Keywords: Gordon’s syndrome, hypertension, Kir1.1, renal outer-medullary K⁺ channel, WNK kinase

The WNK family of serine/threonine kinases has been shown to function as important regulators of salt homeostasis (1–9). Mutations in the WNK4 or WNK1 genes cause a familial disorder [pseudohypoaldosteronism type II, (PHAII)] of diminished renal potassium excretion, excessive sodium retention, and hypertension (10). Molecular reconstitution studies in Xenopus oocytes demonstrate that wild-type WNK4 inhibits the NaCl cotransporter (NCC) (encoded by SLC12A3) (3, 5), and secretory potassium channel, Kir1.1 (encoded by KCNJ1) (1), consistent with WNK4-dependent regulation of sodium reabsorption and potassium excretion in the distal nephron. Significantly, WNK4 modulation of NCC and Kir1.1 occurs by different mechanisms (1, 3), and PHAII missense mutations in WNK4 have opposite effects on the regulation of the two renal transport proteins. These actions of WNK4 explain the enhanced Na retention, as well as the hypertension, reduced K secretion, and hyperkalemia in the disease. As first postulated by Kahle et al. (1), the observations also raise the possibility that WNK4 may function physiologically to “switch” the distal nephron between high-Na-reabsorption and high-K-secretion states.
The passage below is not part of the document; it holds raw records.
import Summits.Ventures.CertifiedArithmetic.Expansions.RoundExpansion
import Summits.Ventures.CertifiedArithmetic.Expansions.CompressPenultimate
import Summits.Ventures.CertifiedArithmetic.Expansions.WeakExpansion
import Mathlib.Tactic.Linarith
import Mathlib.Tactic.NormNum

/-!
# ROUND-EXPANSION ∘ COMPRESS is the correctly rounded sum of an expansion (new work)

NEW WORK in the sense of this development (COMPRESS is Shewchuk's, §2.7 of [Shewchuk1997];
ROUND-EXPANSION, the statements and the proofs are ours).  For every precision `p ≥ 2`, EVERY
round-to-nearest `fl` (any tie rule, gradual underflow included) and every nonoverlapping expansion
`e` of floats,

  `roundExpansion p emin fl (compress fl e) = fl (Σ e)`                (`roundExpansion_compress`)

— one COMPRESS (about `6m` flops) followed by one test and three flops return THE CORRECTLY ROUNDED
VALUE of the number the expansion represents, in the working rounding.  This is the glue of
* Theorem 23 (`compress_nonoverlapping`, `Literature/…/Shewchuk1997/Compress.lean`): `compress fl e`
  is a nonoverlapping expansion of floats with the same sum and no zero component — unless it is the
  single component `[Σ e]`, in which case `Σ e` is a float and ROUND-EXPANSION returns it;
* `compress_penultimate_near` (`CompressPenultimate.lean`): its last two components satisfy the
  roundoff condition;
* `roundExpansion_eq_fl_sum` (`RoundExpansion.lean`): on such expansions ROUND-EXPANSION returns
  `fl` of the sum.
Variants: the input class stated with the paper's pairwise notions (`roundExpansion_compress'`:
pairwise nonoverlapping and increasing in magnitude except for zeros, the dictionary
`isExpansion_one_iff`), and with this development's class W of weakly nonoverlapping expansions
(`roundExpansion_compress_of_isWeakExpansion`) — the class FAST-EXPANSION-SUM actually preserves
(`WeakExpansion.lean`), so that "sum two expansions with FAST-EXPANSION-SUM, COMPRESS, ROUND" is a
correctly rounded sum of two expansions; and the half-ulp error form
(`abs_roundExpansion_compress_sub_sum_le`).

Why COMPRESS alone is not enough: its top component is only a faithful rounding of the sum
(`CompressTopFaithful.lean`; for `p = 4` the components below the top can add up to `17/32·ulp`),
and APPROXIMATE (add the components smallest first) is not `fl (Σ e)` either
(`RoundExpansion.lean`, examples for `p = 3`).

HONEST FRAMING.  New work of this project, not the formalisation of a published theorem; Shewchuk's
paper stops at COMPRESS and APPROXIMATE [cite: Shewchuk1997, §2.7–2.8] and makes no claim about
correct rounding.  Nearest published setting: correctly rounded sums of arbitrary floating-point
sets are obtained by other means (long accumulators, error-free transformation cascades such as
Rump–Ogita–Oishi's AccSum/NearSum); the statement here is specific to Shewchuk's nonoverlapping
expansions and costs one pass.  Reference: J. R. Shewchuk, Discrete Comput. Geom. 18 (1997) 305–363,
§2.7 Theorem 23, §2.8 [Shewchuk1997].
-/

namespace Summit.Ventures.CertifiedArithmetic.Expansions

open Literature.ComputerArithmetic.JeannerodRump2018
open Literature.ComputerArithmetic.BoldoJeannerodMelquiondMuller2023 hiding twoSum twoSum_fst
open Literature.ComputerArithmetic.Shewchuk1997

variable {p : ℕ} {emin : ℤ} {fl : ℚ → ℚ}

/-- **ROUND-EXPANSION ∘ COMPRESS = `fl (Σ e)`** for every nonoverlapping expansion `e` of floats
(smallest component first, `IsExpansion 1 e`), `p ≥ 2`, any round-to-nearest `fl`. -/
theorem roundExpansion_compress (hp : 2 ≤ p) (hfl : IsRoundNearest p emin fl) {e : List ℚ}
    (he : ∀ x ∈ e, IsFloat p emin x) (hexp : IsExpansion 1 e) :
    roundExpansion p emin fl (compress fl e) = fl e.sum := by
  have out := compress_nonoverlapping hp hfl he hexp
  rw [← out.sum_eq]
  rcases out.nz with hnz | hsingle
  · exact roundExpansion_eq_fl_sum hp hfl out.floats hnz out.exp
      (compress_penultimate_near hp hfl he hexp)
  · -- `compress fl e = [Σ e]`: then `Σ e` is a float and both sides are `Σ e`
    have hS : IsFloat p emin e.sum := out.floats e.sum (by rw [hsingle]; simp)
    rw [hsingle]
    simp [roundExpansion, fl_eq_self hfl hS]

/-- The same with the input class in the paper's words: floating-point components, pairwise
nonoverlapping, sorted by increasing magnitude except that any component may be zero
[cite: Shewchuk1997, §2.1 p. 309] (dictionary `isExpansion_one_iff`). -/
theorem roundExpansion_compress' (hp : 2 ≤ p) (hfl : IsRoundNearest p emin fl) {e : List ℚ}
    (he : ∀ x ∈ e, IsFloat p emin x) (hno : e.Pairwise Nonoverlapping)
    (hinc : e.Pairwise (fun x y => x = 0 ∨ y = 0 ∨ |x| < |y|)) :
    roundExpansion p emin fl (compress fl e) = fl e.sum :=
  roundExpansion_compress hp hfl he ((isExpansion_one_iff he).mpr ⟨hno, hinc⟩)

/-- The same on this development's class W of WEAKLY NONOVERLAPPING expansions — the class that
FAST-EXPANSION-SUM preserves (`WeakExpansion.lean`): e.g. the FAST-EXPANSION-SUM of two
nonoverlapping expansions, compressed and rounded, is the correctly rounded value of their sum. -/
theorem roundExpansion_compress_of_isWeakExpansion (hp : 2 ≤ p) (hfl : IsRoundNearest p emin fl)
    {e : List ℚ} (he : ∀ x ∈ e, IsFloat p emin x) (hW : IsWeakExpansion e) :
    roundExpansion p emin fl (compress fl e) = fl e.sum :=
  roundExpansion_compress hp hfl he hW.isExpansion

/-- Error form: the pipeline returns a float within half an ulp of the exact sum (`p ≥ 2`, any
round-to-nearest) — where COMPRESS's own top component is only within one `ulp` (Theorem 23). -/
theorem abs_roundExpansion_compress_sub_sum_le (hp : 2 ≤ p) (hfl : IsRoundNearest p emin fl)
    {e : List ℚ} (he : ∀ x ∈ e, IsFloat p emin x) (hexp : IsExpansion 1 e) :
    IsFloat p emin (roundExpansion p emin fl (compress fl e)) ∧
      |e.sum - roundExpansion p emin fl (compress fl e)| ≤ ulp p emin e.sum / 2 := by
  rw [roundExpansion_compress hp hfl he hexp]
  exact ⟨(hfl e.sum).1, abs_sub_fl_le_half_ulp (le_trans (by norm_num) hp) hfl e.sum⟩

end Summit.Ventures.CertifiedArithmetic.Expansions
The physiological mediators of the WNK4 switch have not been identified, but the products of the WNK1 gene are excellent candidates. Alternative splicing of the WNK1 gene produces a kidney-specific short form of WNK1 (KS-WNK1) and a more ubiquitous long form (L-WNK1) (11, 12). Consistent with a switch mechanism, L-WNK1 blocks the inhibitory effect of WNK4 on the NCC transporter, restoring Na transport activity to near normal levels (5). In addition, both forms of WNK1 have been reported to stimulate the epithelial sodium channel (ENaC) (2, 4). Because PHAII-causing mutations in the WNK1 gene are large intronic deletions that increase WNK1 expression, the stimulatory effects of WNK1 isoforms on the two sodium transporters in the distal nephron explain the exaggerated sodium reabsorption in PHAII, but the action of WNK1 isoforms on potassium handling is unclear. Here we explore how WNK1 isoforms regulate the ROMK Kir1.1, a major route for potassium transport into the distal tubule lumen (13, 14) and the channel responsible for regulated potassium secretion by the kidney (15). These observations provide evidence for the physiological regulation of Na⁺ and K⁺ balance via a WNK1 kinase isoform switch mechanism.

Results

WNK1 Isoforms Differentially Affect Kir1.1 Activity.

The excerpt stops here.